My first horse Ty is the most forgiving, gentle, bombproof horse ever. Great because i had no confidence in myself when I started. I was considered an advanced rider. I could walk/trot/lope gallop bareback and with a saddle. I had great position. My hands are nice and soft. I endurance race, barrel raced, and had hundreds of miles on the trail with him. But Ty is too perfect. I never had him buck. I had tiny little spooks but nothing at all bad. He is just an angel. 

Then one day I rode a friends slightly more spooky QH. He got a bit ****y and gave me one little buck. I almost fell off because Ty had never offered one before. i had no idea how to handle it. 

I ended up buying an Advanced horse named Harley who was spooky and a bit high strung and OMG the learning curve. I cried so much because my whole world was shaken. I thought I was a great rider but Ty had given me a huge sense of confidence that I didn't deserve. Ty is the best horse I have ever owned and is still my rock. 

I've talked with some other people and they say the same things. A beginner should have a gentle forgiving horse but not a perfect one.


----------



## Saddlebag (Jan 17, 2011)

If the rider was more skilled you'd be seeing this horse move in a better frame, especially after 9 months. If you are seriously considering this horse, I recommend you do lessons 3x weekly for the first month if finances allow then do what you can afford. I think you will find he will be moving much better after the concentrated effort.


----------



## EliRose (Aug 12, 2012)

As per your other thread, you've only been riding for two years, correct? In that case I do not think this horse is the right fit for you. He seems nice enough, but his age and (lack of) training could quickly overwhelm a rider without a lot of experience. Riding lesson horses is far different from riding a five year old with 9 months of training who likes to "gawk" at things.

Cuuuute horse though.


----------



## PalominoPrincessx (Jun 2, 2014)

Thanks everyone for replying! :-D 
I think I am going to check him out, my instructor said to try him out and see what he's like!

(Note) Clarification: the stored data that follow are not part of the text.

import Summits.AnomalousDissipation.AnomalousDissipation.Theorems.ImpulseGridGridSignsCoherentTransfer
import Literature.Analysis.FunctionSpaces.TorusFluidGlueProofs
import Literature.Analysis.FunctionSpaces.TorusCalculusProofs

/-!
# Crux `GridSigns` (stmt-AnomalousDissipation-1771) — imprint subtraction

Helper for the crux `GridSigns` of route ImpulseGrid (line `Sketch`, card
`imprint-subtraction-production-signs`, item 2): subtracting the frozen Euler wake `c⁻¹Ψ•G`
from the fluctuation `w`, the Reynolds-stress work against the imprint `Ψ•G` splits as
`∫⟪w,(w·∇)(ΨG)⟫ = ∫⟪v,(v·∇)(ΨG)⟫ + c⁻¹∫Ψ²⟪v,(G·∇)G⟫`, `v := w − c⁻¹Ψ•G`, for every smooth
divergence-free `w` (`imprintSubtraction`). Pointwise `((ΨG)·∇)(ΨG) = Ψ²(G·∇)G`, because
`G·∇Ψ = 0` for the grid design (`G₀ = 0`, `∂₁Ψ = ∂₂Ψ = 0`); after expanding by bilinearity the
only surviving cross term `∫⟪ΨG,(w·∇)(ΨG)⟫` vanishes by the antisymmetry of the trilinear form
(`Torus.integral_inner_convect_add_eq_zero`, `div w = 0`). All fields are smooth on the compact
torus, so every integrand is integrable.
-/

noncomputable section

-- `Summit.<Summit>.<Problem>` is the tree's mandated summit-side namespace (CONVENTIONS §2); for this
-- single-conjunct summit the two coincide, so the duplicate is deliberate.
set_option linter.dupNamespace false

open MeasureTheory Set Filter Topology
open scoped InnerProductSpace RealInnerProductSpace

namespace Summit.AnomalousDissipation.AnomalousDissipation.Theorems.ImpulseGridGridSigns

open Literature.Analysis
open Literature.Analysis.FluidPDE
open Literature.Analysis.FunctionSpaces Literature.Analysis.FunctionSpaces.Torus
open Summit.AnomalousDissipation.AnomalousDissipation.Theses.ImpulseGrid

/-! ### Pointwise algebra of the grid design -/

section Design

variable {Ψ : UnitAddTorus (Fin 3) → ℝ} {G : UnitAddTorus (Fin 3) → EuclideanSpace ℝ (Fin 3)}

/-- `G·∇Ψ = 0` for the grid design: `DΨ(x)[G x] = ∑ᵢ Gᵢ(x) ∂ᵢΨ(x) = 0` since `G₀ = 0` and
`∂₁Ψ = ∂₂Ψ = 0` (`Ψ` is invariant under translations in the coordinates `1` and `2`). [folklore] -/
theorem fderiv_sawtooth_apply_eq_zero (hΨ : IsSmooth Ψ)
    (hΨinv : ∀ (s : UnitAddCircle) (x : UnitAddTorus (Fin 3)),
      Ψ (x + Pi.single (1 : Fin 3) s) = Ψ x ∧ Ψ (x + Pi.single (2 : Fin 3) s) = Ψ x)
    (hG0 : ∀ x, G x 0 = 0) (x : UnitAddTorus (Fin 3)) :
    Torus.fderiv Ψ x (G x) = 0 := by
  have h1 : partialDeriv 1 Ψ x = 0 :=
    GridInjection.partialDeriv_eq_zero_of_forall_add_single (fun s y => (hΨinv s y).1) x
  have h2 : partialDeriv 2 Ψ x = 0 :=
    GridInjection.partialDeriv_eq_zero_of_forall_add_single (fun s y => (hΨinv s y).2) x
  rw [fderiv_apply_eq_sum_partialDeriv (hΨ.isContDiff (by simp)), Fin.sum_univ_three, hG0 x,
    h1, h2]
  simp

/-- For the grid design, `D(Ψ•G)(x)[G x] = Ψ(x) • DG(x)[G x]`, i.e. `(G·∇)(Ψ•G) = Ψ•(G·∇)G`
(Leibniz rule and `G·∇Ψ = 0`). [folklore] -/
theorem fderiv_smul_apply_design (hΨ : IsSmooth Ψ) (hG : IsSmooth G)
    (hΨinv : ∀ (s : UnitAddCircle) (x : UnitAddTorus (Fin 3)),
      Ψ (x + Pi.single (1 : Fin 3) s) = Ψ x ∧ Ψ (x + Pi.single (2 : Fin 3) s) = Ψ x)
    (hG0 : ∀ x, G x 0 = 0) (x : UnitAddTorus (Fin 3)) :
    Torus.fderiv (fun y => Ψ y • G y) x (G x) = Ψ x • Torus.fderiv G x (G x) := by
  rw [Literature.Analysis.FunctionSpaces.Torus.fderiv_smul_apply (hΨ.isContDiff (by simp))
    (hG.isContDiff (by simp)), fderiv_sawtooth_apply_eq_zero hΨ hΨinv hG0 x, zero_smul, add_zero]

end Design

/-! ### Imprint subtraction -/

/-- **Imprint subtraction** (card `imprint-subtraction-production-signs`, item 2). For the grid
design (`Ψ` smooth and `x₁,x₂`-invariant, `G` smooth, `x₀`-invariant, transverse `G₀ = 0`,
divergence free), any `c ≠ 0` and any smooth divergence-free fluctuation `w`, with the frozen
Euler wake subtracted, `v := w − c⁻¹Ψ•G`:
`∫⟪w,(w·∇)(Ψ•G)⟫ = ∫⟪v,(v·∇)(Ψ•G)⟫ + c⁻¹∫Ψ²⟪v,(G·∇)G⟫`.
Proof: expand `w = v + c⁻¹Ψ•G` by bilinearity of `(u·∇)V = DV[u]`; `((Ψ•G)·∇)(Ψ•G) = Ψ²(G·∇)G`
pointwise (`fderiv_smul_apply_design`); the cross term `∫⟪Ψ•G,(w·∇)(Ψ•G)⟫` vanishes by
antisymmetry of the trilinear form for the divergence-free `w`
(`Torus.integral_inner_convect_add_eq_zero`). [folklore] -/
theorem imprintSubtraction :
    ∀ (Ψ : UnitAddTorus (Fin 3) → ℝ) (G w : UnitAddTorus (Fin 3) → EuclideanSpace ℝ (Fin 3)) (c : ℝ), c ≠ 0 → IsSmooth Ψ → IsSmooth G → IsSmooth w → (∀ (s : UnitAddCircle) x, Ψ (x + Pi.single (1 : Fin 3) s) = Ψ x ∧ Ψ (x + Pi.single (2 : Fin 3) s) = Ψ x) → (∀ (s : UnitAddCircle) x, G (x + Pi.single (0 : Fin 3) s) = G x) → (∀ x, G x 0 = 0) → IsDivFree G → IsDivFree w → ∫ x, ⟪w x, Torus.convect w (fun y => Ψ y • G y) x⟫ = (∫ x, ⟪w x - c⁻¹ • Ψ x • G x, Torus.convect (fun y => w y - c⁻¹ • Ψ y • G y) (fun y => Ψ y • G y) x⟫) + c⁻¹ * ∫ x, (Ψ x) ^ 2 * ⟪w x - c⁻¹ • Ψ x • G x, Torus.convect G G x⟫ := by
  intro Ψ G w c _hc hΨ hG hw hΨinv _hGinv hG0 _hGdiv hwdiv
  -- smoothness bookkeeping
  have hV : IsSmooth (fun y => Ψ y • G y) := hΨ.smul' hG
  have hv : IsSmooth (fun y => w y - c⁻¹ • Ψ y • G y) := hw.sub (hV.smul c⁻¹)
  -- the pointwise expansion
  have hP : ∀ x, Torus.fderiv (fun y => Ψ y • G y) x (G x) = Ψ x • Torus.fderiv G x (G x) :=
    fderiv_smul_apply_design hΨ hG hΨinv hG0
  have key : ∀ x, ⟪w x, Torus.convect w (fun y => Ψ y • G y) x⟫ =
      ⟪w x - c⁻¹ • Ψ x • G x,
          Torus.convect (fun y => w y - c⁻¹ • Ψ y • G y) (fun y => Ψ y • G y) x⟫ +
        (c⁻¹ * ((Ψ x) ^ 2 * ⟪w x - c⁻¹ • Ψ x • G x, Torus.convect G G x⟫) +
          c⁻¹ * ⟪Ψ x • G x, Torus.convect w (fun y => Ψ y • G y) x⟫) := by
    intro x
    simp only [Torus.convect, map_sub, map_smul, hP, inner_sub_left, inner_sub_right,
      real_inner_smul_left, real_inner_smul_right]
    ring
  -- integrability of the three pieces (continuous integrands on the compact torus)
  have i1 : Integrable (fun x => ⟪w x - c⁻¹ • Ψ x • G x,
      Torus.convect (fun y => w y - c⁻¹ • Ψ y • G y) (fun y => Ψ y • G y) x⟫) volume :=
    (hv.inner (hv.convect hV)).integrable
  have i2 : Integrable
      (fun x => (Ψ x) ^ 2 * ⟪w x - c⁻¹ • Ψ x • G x, Torus.convect G G x⟫) volume :=
    ((hΨ.continuous.pow 2).mul (hv.inner (hG.convect hG)).continuous).integrable_unitAddTorus
  have i3 : Integrable (fun x => ⟪Ψ x • G x, Torus.convect w (fun y => Ψ y • G y) x⟫) volume :=
    (hV.inner (hw.convect hV)).integrable
  have i23 : Integrable (fun x => c⁻¹ * ((Ψ x) ^ 2 * ⟪w x - c⁻¹ • Ψ x • G x, Torus.convect G G x⟫) +
      c⁻¹ * ⟪Ψ x • G x, Torus.convect w (fun y => Ψ y • G y) x⟫) volume :=
    (i2.const_mul _).add (i3.const_mul _)
  -- the cross term vanishes: antisymmetry of the trilinear form, `div w = 0`
  have h0 : ∫ x, ⟪Ψ x • G x, Torus.convect w (fun y => Ψ y • G y) x⟫ = 0 := by
    have h := Literature.Analysis.FunctionSpaces.Torus.integral_inner_convect_add_eq_zero
      hw hwdiv hV hV
    have hcomm : (∫ x, ⟪Torus.convect w (fun y => Ψ y • G y) x, Ψ x • G x⟫) =
        ∫ x, ⟪Ψ x • G x, Torus.convect w (fun y => Ψ y • G y) x⟫ :=
      integral_congr_ae (ae_of_all _ fun x => real_inner_comm _ _)
    rw [hcomm] at h
    linarith
  have hL : (∫ x, ⟪w x, Torus.convect w (fun y => Ψ y • G y) x⟫) =
      ∫ x, (⟪w x - c⁻¹ • Ψ x • G x,
          Torus.convect (fun y => w y - c⁻¹ • Ψ y • G y) (fun y => Ψ y • G y) x⟫ +
        (c⁻¹ * ((Ψ x) ^ 2 * ⟪w x - c⁻¹ • Ψ x • G x, Torus.convect G G x⟫) +
          c⁻¹ * ⟪Ψ x • G x, Torus.convect w (fun y => Ψ y • G y) x⟫)) :=
    integral_congr_ae (ae_of_all _ key)
  rw [hL, integral_add i1 i23,
    integral_add (i2.const_mul _) (i3.const_mul _), integral_const_mul, integral_const_mul, h0,
    mul_zero, add_zero]

end Summit.AnomalousDissipation.AnomalousDissipation.Theorems.ImpulseGridGridSigns

end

Plus he's only 20mins away from me. 
Sorry if those other videos aren't working, I haven't figured out how to post videos.


----------



## DuffyDuck (Sep 27, 2011)

Palomino, where in Ireland are you based? Perhaps we can help you search if you give us an upper limit on price.

As I said on your other thread, try and get someone to film you on him, and some confo pics


----------



## PalominoPrincessx (Jun 2, 2014)

DuffyDuck, I am in Limerick but anywhere in Ireland is actually Ok because its such a small country that the max time it would take to drive from say Galway to Dublin (which is straight across the country) is 2hrs so everything is pretty close! :-D 

Thank you, that would be sooooo helpful! Since this is my first horse i don't have a lot more experience in buying horses and what to look for! :-D 

I guess the highest I'm willing to pay for a horse is €4000 but any higher i don't think is worth it as I am only looking for a pleasure ride and I will only be competing in local shows so I won't need a top quality horse for that, I am mainly looking for a horse that I can have fun with!  
Thanks again!


----------



## DuffyDuck (Sep 27, 2011)

I am at work, unfortunately, so can't view videos or pictures.

I'll post a few links etc, I'm sure others will chime in!

Marketplace - All Rounder - Super horse needs loving hom

Marketplace - All Rounder - 9 year old Grey Mare

Marketplace - All Rounder - 8 year old gelding

Marketplace - All Rounder - Excellent Allrounder

8 YR Old Chestnut Mare by Aldato -

Beautiful 16.1hh Irish Sports Horse Eventers for sale in Carlisle, Cumbria, North West :: Horsemart

These are a handful I just picked out..

Just remember, try a couple of times if possible, and find your own vet for a vet check.. don't let anyone talk you out of getting one!


----------



## PalominoPrincessx (Jun 2, 2014)

Thank you so much DuffyDuck! 
Will definitely have a look at these, Thanks!! :-D


----------